Размешиваешь чужие тексты, сгущаешь бессмыслицу цветного пустословия, дистиллируешь комплексы понятий, повышаешь градус аффекта. И все это издали, молча, не вмешиваясь в процесс механического проговаривания. В окошечке фрейма разноцветные буквы. Внутри текста, жизнь подобна созерцанию картины, написанной с применением принципа обратной перспективы. Ты спонтанно выходишь с той стороны экрана, выключаешь монитор и завариваешь черный чай. А я на какое-то время остаюсь висеть на выпуклой точке схода, подбрасываемый каждой новой подсунутой фразой. Молочные стеклянные шарики в лужах под копчеными плитами заводских заборов.
Драненькие красные книжицы с полями, крючками, пунктирами и непересекающимися параллельными линиями строчек, в которые надо вписывать кривизну бунта против вечернего послушания, когда все смотрят цветной «Рекорд», а ты сидишь под жарким алюминиевым колпаком лампы, мертвой хваткой зашарканной подошвой струбцины, вцепившейся в разломы кракелюр дешевого лака письменного стола.
И зачем нам сегодня чистописание, связный порядок слов, когда лишь длина электронного тире выдает в тексте присутствие ИИ? Или отсутствие нас?

«Книгу писанную приносят,
содержит которая всё,
что вынесет приговор»

Мир выносит приговор накинув на плечи роскошную испанскую шаль полуночной рекламы. На одном берегу - изящная Пепси над вечнозеленым Бенеттоном, на другом - бегущая строчка под крышей Известий Бархина. Любой текст по смс, фиксированная цена, я сижу с притихшей замерзшей дурочкой на граните остывшей лавки под бронзовым гением словесности, и высаживаю кнопочный баланс сим карты, разукрашивая конструктивистский фасад проносящейся маяковской мазней "ЛЮБЛЮБЛЮБЛЮБЛЮ". Над черным городом веселым зеленым пламенем сгорает моя выштампованная в синюю книжицу стипендия.

Бумажные резные куклы с модным гардеробом, снабженные ушками по краям, для удобства в крепеже аксессуаров. Что нужно делать с такими куклами? Вклеивать в альбомы, прятать в конверты с марками? Ушки по краям некоторых платьев отрывались, словно резинка в советских рейтузах, добавляя шарнирности и непредусмотренного движения двухмерной фигуре. Клейст метил в точку равновесия, чтоб заставить плясать не только саму куклу, но и сражающегося с этой точкой кукольника, находящегося в тени.

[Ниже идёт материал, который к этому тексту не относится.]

import Summits.CriticalPhenomena.PercolationContinuityZ3.Theorems.Transplant.SkelPhiFaceHoldsKits9
import Summits.CriticalPhenomena.PercolationContinuityZ3.Theorems.Transplant.SkelNegBChoiceAllTA
import Summits.CriticalPhenomena.PercolationContinuityZ3.Theorems.Transplant.SkelPhiCylRadOri
import HarnessLib

/-!
# N1 ({±1} node), (F) column — THE WRAPPER'S LAYER (a0), chain v7 (hp-8 g36): `NegB.faceOblRM_negBTC₀` = `Skelφ.faceOblRM_of_kits9`
# (fineNb2 ∘ keystone v7) INSTANTIATED AT THE (ζ′) TUPLE — `pr := prFA`, `φ := φL`, `P := fcellsA`, `w₀ := t`,
# `(gap, gap', E₀, L') := (Prm.gap S, 0, Prm.E₀ S, Prm.Lp S)` with `S := Sv κ Φ t p O.merged g f q`, `off := offNA`, `b₀ := b0TA`, `δc := κ.δ`,
# `Δ' := Φ.Δ`, `δ₂ := κ.δ₂`, `hlip/hstep/hfr/hκ/hΔg` discharged; conclusion BY NAME `FaceOblRM G ((choiceAtOTA …).scheme O q) ((choiceAtOTA …).FD O q) Φ.Δ κ.δ₂`
# (the identification is `rfl`, stmt-g16's `SkelNegBChoiceAllTA`).  v7 versus v6 (`faceOblRM_negBTA₀`, p319044): the box-width binders carry the level
# floor `j₀ ≤ j` (repair D1) and the kit-excess binder `hR₁k` reads the face regions' planar diameter `m` (fineNb2's `hdiam`) and a generic zone depth `ρZ`
# (repair D2), so that layer (b) can serve it by `Rex_fat_le_RπA_sub` exactly as the (R) column does.
builds on p205010 (kernel theorem, internal audit signed; external expert review pending) — nothing in this file uses p205010; no claim about the open node.
Lane `prim-bschramm`, seat `prim-hp-8` (gen 36); helper file (`--supports stmt-CriticalPhenomena-4575 --as helper`); text HOME prim-hp-8/code/gen36/ (mk_v7.py).
* **`NegB.faceOblRM_negBTC₀`**.
[cite: KozmaNitzan2024, §4 Lemma 10 (pp. 17–21), Lemma 12 (pp. 23–25), Theorem 6 (pp. 25–31)] [cite: MartineauTassion2017, §4.3 Lemma 4.2]
v9 note: v9 (hp-8 g36, 2026-08-22 09:15Z): the y′-face numbers and kit rooms read their OWN half-widths `qB′ qB₃′` (level-units landing half-width, α-units x-run start half-width) — v8 shared `qB qB₃` with the x-face (α-units landing, level-units y′-run start `≥ W ≈ n_Lℓ_L/U`), a units mismatch that breaks the y′-face floors FT5/FT6/FL1/FL2 when `ℓ_L ≫ Kq·n_L`.
-/

noncomputable section

open scoped Classical ENNReal

namespace Summit.CriticalPhenomena.PercolationContinuityZ3.Theorems.Transplant

namespace PlanarSkeletonNeg

namespace NegB

open MeasureTheory Literature.Probability.Percolation Literature.Probability.LatticeModels SimpleGraph KNCells KNLevels GadgetSystem Contour
open Literature.Probability.Percolation.KozmaNitzan
open Literature.Probability.Percolation.KozmaNitzan.Cells (oth sgOf sgOf_sign stepVec_apply_fst)
open Literature.Barriers.CriticalPhenomena (graphBall mem_graphBall_self graphBall_mono)
open BoxProdZ2 (ConcRadiiG Erad Frad nQ nS)
open ChainPlanar ChainPara
open Skel (winGraph routeW excess WinStepData)
open SkelI (tanOff)
open TwoAxis.Para (modulus detD rep₂)
open SkelConc (Consts)
open Skelφ
open Neg

variable {κ : Consts} {V : Type} [DecidableEq V] [Countable V] {G : SimpleGraph V} [G.LocallyFinite] {Φ : PlanarSkeletonNeg G} {t : V}
  {p : unitInterval} {gv fv : Neg.FSlot} {Sv : SSlot} {hC : Φ.CylSubcritical p} {Pv : PSlot} {O : Skelφ.StepI.OutO V} {q : unitInterval}
import Summits.ValiantsHypothesis.ValiantsHypothesis.Theorems.SymPencilPerFourToricEqualSplit
import Summits.ValiantsHypothesis.ValiantsHypothesis.Theorems.SymPencilPerFourToricSingleRow

/-!
# Route `SymPencil` — the toric case at dimension `6`, VII: two rows with the same image
# (`--supports` stmt-ValiantsHypothesis-5674; crux workfile `Cruxes/SdcSuperquadratic/TORIC-SIX.md`)

`W` `6`-dimensional with H3, all row ranks `2`, column ranks `≤ 2`, rows `q ≠ q'` with the same
image `L`.  **Theorem** (`false_of_rows_eq`): impossible.  With `X = W ∩ {rows q, q' = 0}`:
`dim X = 4` is `SymPencilPerFourToricEqualSplit`; if `dim X ≤ 3` some `y² ∈ W` has row `q` zero
and row `q'` equal to `u₂ ≠ 0`, the columns of `supp u₂` are dead on `X` (else column rank `3`,
`L` being live there in row `q` too) and the pair lever with `u₂` kills the other subpermanents of
`X`, so `dim X ≤ 2` (`SymPencilPerFourToricTwoRow`); then rows `q, q'` are jointly free, `X` is
dead at every live column of `L`, and two / one / zero dead columns of `L` die by the H3 product
identity `y_{p̃k} · per = 0` / the unit `E_{pk}` making `L ⊥ L` / `X = 0`.  Honest framing: one case
of the toric case of `R6`; nothing here changes `sdc(per_4) ≥ 25`; the crux `SdcSuperquadratic`
and `VP ≠ VNP` are untouched.  No definitions, no named facts. [folklore]
-/

noncomputable section

-- single-conjunct layout: Sub = Summit, duplicated namespace component intended
set_option linter.dupNamespace false

namespace Summit.ValiantsHypothesis.ValiantsHypothesis.Theorems.SymPencilPerFourToricEqualRows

«И в пляске сталкиваясь, черные паяцы,
Сплетеньем ломких рук и стуком грудь о грудь,
Забыв, как с девами утехам предаваться,
Изображают страсть, в которой дышит жуть»

Срезая кожаные мешки кошельков.
Пакеты «Thank you» с учебниками поперек переломанного пополам полотна «Невы» или «Спутника».
Маргарет Этвуд вкладывает в уста Пенелопы:
«Сюда, под землю, каждый приходит с мешком, вроде тех мехов, куда упрятывали ветра, только наши мешки набиты словами: словами, что ты высказал сам; словами, что ты услышал; словами, что были сказаны о тебе. У одних мешки тощие, у других – огромные».
Мешок с ветрами, это конечно же ванвера, ибо «уста, не говорящие по-фламандски», порою, тоже пускают прерывистый выдох, что может быть расценено как смех, в его древнем ученом определении.
Взглядом я выбираю в толпе восторженных герольдов, гордо несущих брендовый пакет из ГУМа, снимающих сало с переносицы носоупорами дорогих очков, где заушники трубят о благосостоянии слабовидящих обладателей широко намалеванным и кислотно разъятым с внутренней стороны логотипом, я читаю машинально, считываю походя, глотаю рекламу.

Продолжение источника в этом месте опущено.